Kullukum ro'in, wa kullukum mas-ulun 'an ro'iyatihi...
Spontan Imam membacakan sesuatu. Aku agak sedikit familiar. Ingat-ingat jaman sekolah dulu. Pas pelajaran pengajian. Lha bagaimana mau paham, kalo diterangkan tauziah kan hobinya ngantuk. Jadi yo dengarnya separo-separo. Sriwing-sriwing gitu.
Setiap kalian adalah pemimpin, dan setiap peminpin akan dimintai pertanggungjawaban atas apa yang dipimpinnya.” Imam melanjutkan.
Terbukti kan, dihadapan imam aku ini sangat kecil. Imam hapal di luar kepala. Imam jauh lebih paham maknanya daripadaku. Imam rajin mengamalkanya. Dengan caranya.

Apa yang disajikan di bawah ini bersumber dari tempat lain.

import Summits.BirchSwinnertonDyer.BirchSwinnertonDyer.Theorems.EdixhovenFibreFiveSevenStarredOptimalManinUnitFiveSevenRecTowerAtCyclotomicFromAbove
import Literature.NumberTheory.PAdicHodge.DeRhamRestrictedTateRepTower
import Literature.NumberTheory.PAdicHodge.NeronDeRhamDatumOfDeRham
import Literature.NumberTheory.PAdicHodge.KatoH1BdRFilHolds
import Literature.NumberTheory.EllipticCurves.PadicLogFiniteExtensionEquivProofs
import Literature.NumberTheory.GaloisRepresentations.LocalGaloisGroupInertiaProofs
import Summits.BirchSwinnertonDyer.BirchSwinnertonDyer.Theorems.EdixhovenFibreFiveSevenStarredOptimalManinUnitFiveSevenSupersingularCellsDeRhamHolds
import Summits.BirchSwinnertonDyer.BirchSwinnertonDyer.Theorems.EdixhovenFibreFiveSevenStarredOptimalManinUnitFiveSevenOrdinaryCellsDeRham
import HarnessLib
import Mathlib.RingTheory.FormalGroup.Basic
import HarnessLib

/-!
# Descent of a formal group law to a subring along an injective ring map
# ([Lazard 1955] §II; [Hazewinkel 1978] §1.1 (1.1.6))

Topic `Literature/RingTheory/FormalGroups`; namespace `Literature.RingTheory.FormalGroups`.  One DEFINITION
(`FormalGroup.descend`) + fully proved theorems; no named fact, no instance, no `sorry`.  If `ι : A → K` is an INJECTIVE
ring homomorphism and `F` is a one-dimensional formal group law over `K` all of whose coefficients lie in the image of `ι`,
then the series `F₀ ∈ A⟦X,Y⟧` with `ι_* F₀ = F` is a formal group law over `A` (the axioms are identities between power series
with coefficients in `ι(A)`, and `ι_*` is injective and commutes with substitution); `F₀` is commutative when `F` is.  This is
how the functional-equation laws (`F_V`, `F_U`, …) — constructed over `A ⊗ ℚ` — become laws over `A` once their
integrality is known.

* `FormalGroup.descend F ι hι h : FormalGroup A`, `FormalGroup.map_descend : (F.descend ι hι h).map ι = F`,
  `FormalGroup.coeff_descend`, `FormalGroup.descend_isComm`.

## References
* [Lazard1955] M. Lazard, Bull. SMF 83 (1955), §II («`u.f(x,y)` est une loi de groupe»).
* [Hazewinkel1978] M. Hazewinkel, *Formal Groups and Applications* (1978), §1.1 (1.1.6), §2.2 (integrality ⇒ law over `A`).
-/

noncomputable section

namespace Literature.RingTheory.FormalGroups

open MvPowerSeries

universe u v

variable {A : Type u} {K : Type v} [CommRing A] [CommRing K]

/-- `ι_*` is injective on power series when `ι` is injective. [folklore] -/
private theorem map_injective_of_injective {τ : Type*} (ι : A →+* K) (hι : Function.Injective ι) :
    Function.Injective (MvPowerSeries.map (σ := τ) ι) := by
  intro F G h
  ext e
  apply hι
  rw [← coeff_map, ← coeff_map, h]

/-- `ι_*` on a `2`-vector of series (plumbing). [folklore] -/
private theorem map_vec2 {τ : Type*} (ι : A →+* K) (a b : MvPowerSeries τ A) :
    (fun i => MvPowerSeries.map ι ((![a, b] : Fin 2 → MvPowerSeries τ A) i)) =
      ![MvPowerSeries.map ι a, MvPowerSeries.map ι b] := by
  funext i; fin_cases i <;> rfl

/-- **Descent of a formal group law along an injective ring map.**  Given `ι : A →+* K` injective and a law `F` over `K`
whose coefficients all lie in `ι(A)`, the unique series `F₀` over `A` with `ι_* F₀ = F` is a formal group law over `A`.
[cite: Hazewinkel1978, §1.1 (1.1.6)] -/
def FormalGroup.descend (F : FormalGroup K) (ι : A →+* K) (hι : Function.Injective ι)
    (h : ∀ e : Fin 2 →₀ ℕ, ∃ a : A, ι a = coeff e F.toPowerSeries) : FormalGroup A :=
  have hmap : MvPowerSeries.map ι (fun e => Classical.choose (h e) : MvPowerSeries (Fin 2) A) = F.toPowerSeries := by
    ext e; rw [coeff_map]; exact Classical.choose_spec (h e)
  { toPowerSeries := fun e => Classical.choose (h e)
    zero_constantCoeff := by
      apply hι
      rw [← constantCoeff_map, hmap, F.zero_constantCoeff, map_zero]
    lin_coeff_X := by
      apply hι
      rw [← coeff_map, hmap, F.lin_coeff_X, map_one]
    lin_coeff_Y := by
      apply hι
      rw [← coeff_map, hmap, F.lin_coeff_Y, map_one]
    assoc := by
      set G : MvPowerSeries (Fin 2) A := fun e => Classical.choose (h e) with hG
      have hG0 : constantCoeff G = 0 := by
        apply hι; rw [← constantCoeff_map, hmap, F.zero_constantCoeff, map_zero]
      apply map_injective_of_injective ι hι
      rw [map_subst (HasSubst.cons_subst_zero_left (0 : Fin 3) 1 2 hG0), map_vec2,
        map_subst HasSubst.X_X, map_vec2, map_X, map_X, map_X, hmap,
        map_subst (HasSubst.cons_subst_zero_right (0 : Fin 3) 1 2 hG0), map_vec2,
        map_subst HasSubst.X_X, map_vec2, map_X, map_X, map_X, hmap]
      exact F.assoc }

/-- The coefficients of the descended law map to those of `F`. [cite: Hazewinkel1978, §1.1 (1.1.6)] -/
theorem FormalGroup.coeff_descend (F : FormalGroup K) (ι : A →+* K) (hι : Function.Injective ι)
    (h : ∀ e : Fin 2 →₀ ℕ, ∃ a : A, ι a = coeff e F.toPowerSeries) (e : Fin 2 →₀ ℕ) :
    ι (coeff e (FormalGroup.descend F ι hι h).toPowerSeries) = coeff e F.toPowerSeries :=
  Classical.choose_spec (h e)

/-- **`ι_* (descend F) = F`.** [cite: Hazewinkel1978, §1.1 (1.1.6)] -/
theorem FormalGroup.map_descend (F : FormalGroup K) (ι : A →+* K) (hι : Function.Injective ι)
    (h : ∀ e : Fin 2 →₀ ℕ, ∃ a : A, ι a = coeff e F.toPowerSeries) : (FormalGroup.descend F ι hι h).map ι = F := by
  refine FormalGroup.ext ?_
  ext e
  rw [FormalGroup.map_toPowerSeries, coeff_map]
  exact FormalGroup.coeff_descend F ι hι h e

/-- The descended law is commutative when `F` is. [cite: Hazewinkel1978, §1.1 (1.1.6)] -/
theorem FormalGroup.descend_isComm (F : FormalGroup K) [hF : F.IsComm] (ι : A →+* K) (hι : Function.Injective ι)
    (h : ∀ e : Fin 2 →₀ ℕ, ∃ a : A, ι a = coeff e F.toPowerSeries) : (FormalGroup.descend F ι hι h).IsComm := by
  refine ⟨?_⟩
  have hmap : MvPowerSeries.map ι (FormalGroup.descend F ι hι h).toPowerSeries = F.toPowerSeries :=
    congrArg FormalGroup.toPowerSeries (FormalGroup.map_descend F ι hι h)
  apply map_injective_of_injective ι hι
  change MvPowerSeries.map ι (FormalGroup.descend F ι hι h).toPowerSeries =
    MvPowerSeries.map ι ((FormalGroup.descend F ι hι h).toPowerSeries.subst ![X 1, X 0])
  rw [map_subst HasSubst.X_X, map_vec2, map_X, map_X, hmap]
  exact hF.comm

end Literature.RingTheory.FormalGroups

“Ya kira-kira begitulah maksudku om.” Aku ngeles. Sok tahu.
“Ha ha ha ha ha.” Kami berdua tertawa. Menertawakan diri sendiri. Aku menertawakan sok tahuan ku. Imam tertawa karena bliau sukses mengajariku urusan ini. Tak dipungkiri, aku dan imam memang punya banyak kesamaan.  Selain ukuran tubuh kami, kami sama-sama model pria “mercon renteng” meletup-letup.  Berekspresi spontan. Bereaksi sedikit berlebihan.
Ups salah. Aku buru-buru menutup mulut. Kami tertawa terlalu keras barusan. Aku lihat fikri bergerak-gerak. Terbangun dari tidur. Tak  bersuara. Hanya kedua mata dan bibir si kecil yang bereaksi. Terganggu oleh kelakuan kami.
Kata mba Nur –istri Imam- sudah dua hari ini fikri demam. Panas tinggi, sampe 39 derajat celcius. Ia Lebih banyak istirahat,  tergolek di dipan dari pada dibawa jalan-jalan. Seandainya, fikri sehat sepertia nak-anak yang lain, mungkin sudah mengatakan sakitnya. Dimana yang sakit. Umur fikri sudah hampir tiga tahun sekarang. Semestinya sudah bisa berjalan. Berlarian ke sana-kemari seperti anak-anak kebanyakan.
Terapi hari ini selesai sudah. Aku harus segera pamit. Urusanku masih banyak. Biasa, sok sibuk gitu. Tadi imam juga bilang, ia mau kondangan. Fikri sakit, jadi tak bisa diwakilkan mba Nur. Ia harus datang. Tak enak aku berlama-lama di sini. Biar sama-sama nyaman. Toh bulan depan masih bisa main ke tempat imam lagi. Masih bisa ketemu lagi. InsyaAlloh. 
Saat pulang, imam membawakanku sebungkus “jamu godog” dan sebotol kecil madu setengah kilogram. Saat berpamitan, sekilas aku melihat ke arah fikri. Agak lama. Sesuatu sedang terjadi. Entahlah.  Mudah-mudahan tidak terjadi apa-apa. Mudah-mudahan fikri sehat kembali seperti sedia kala.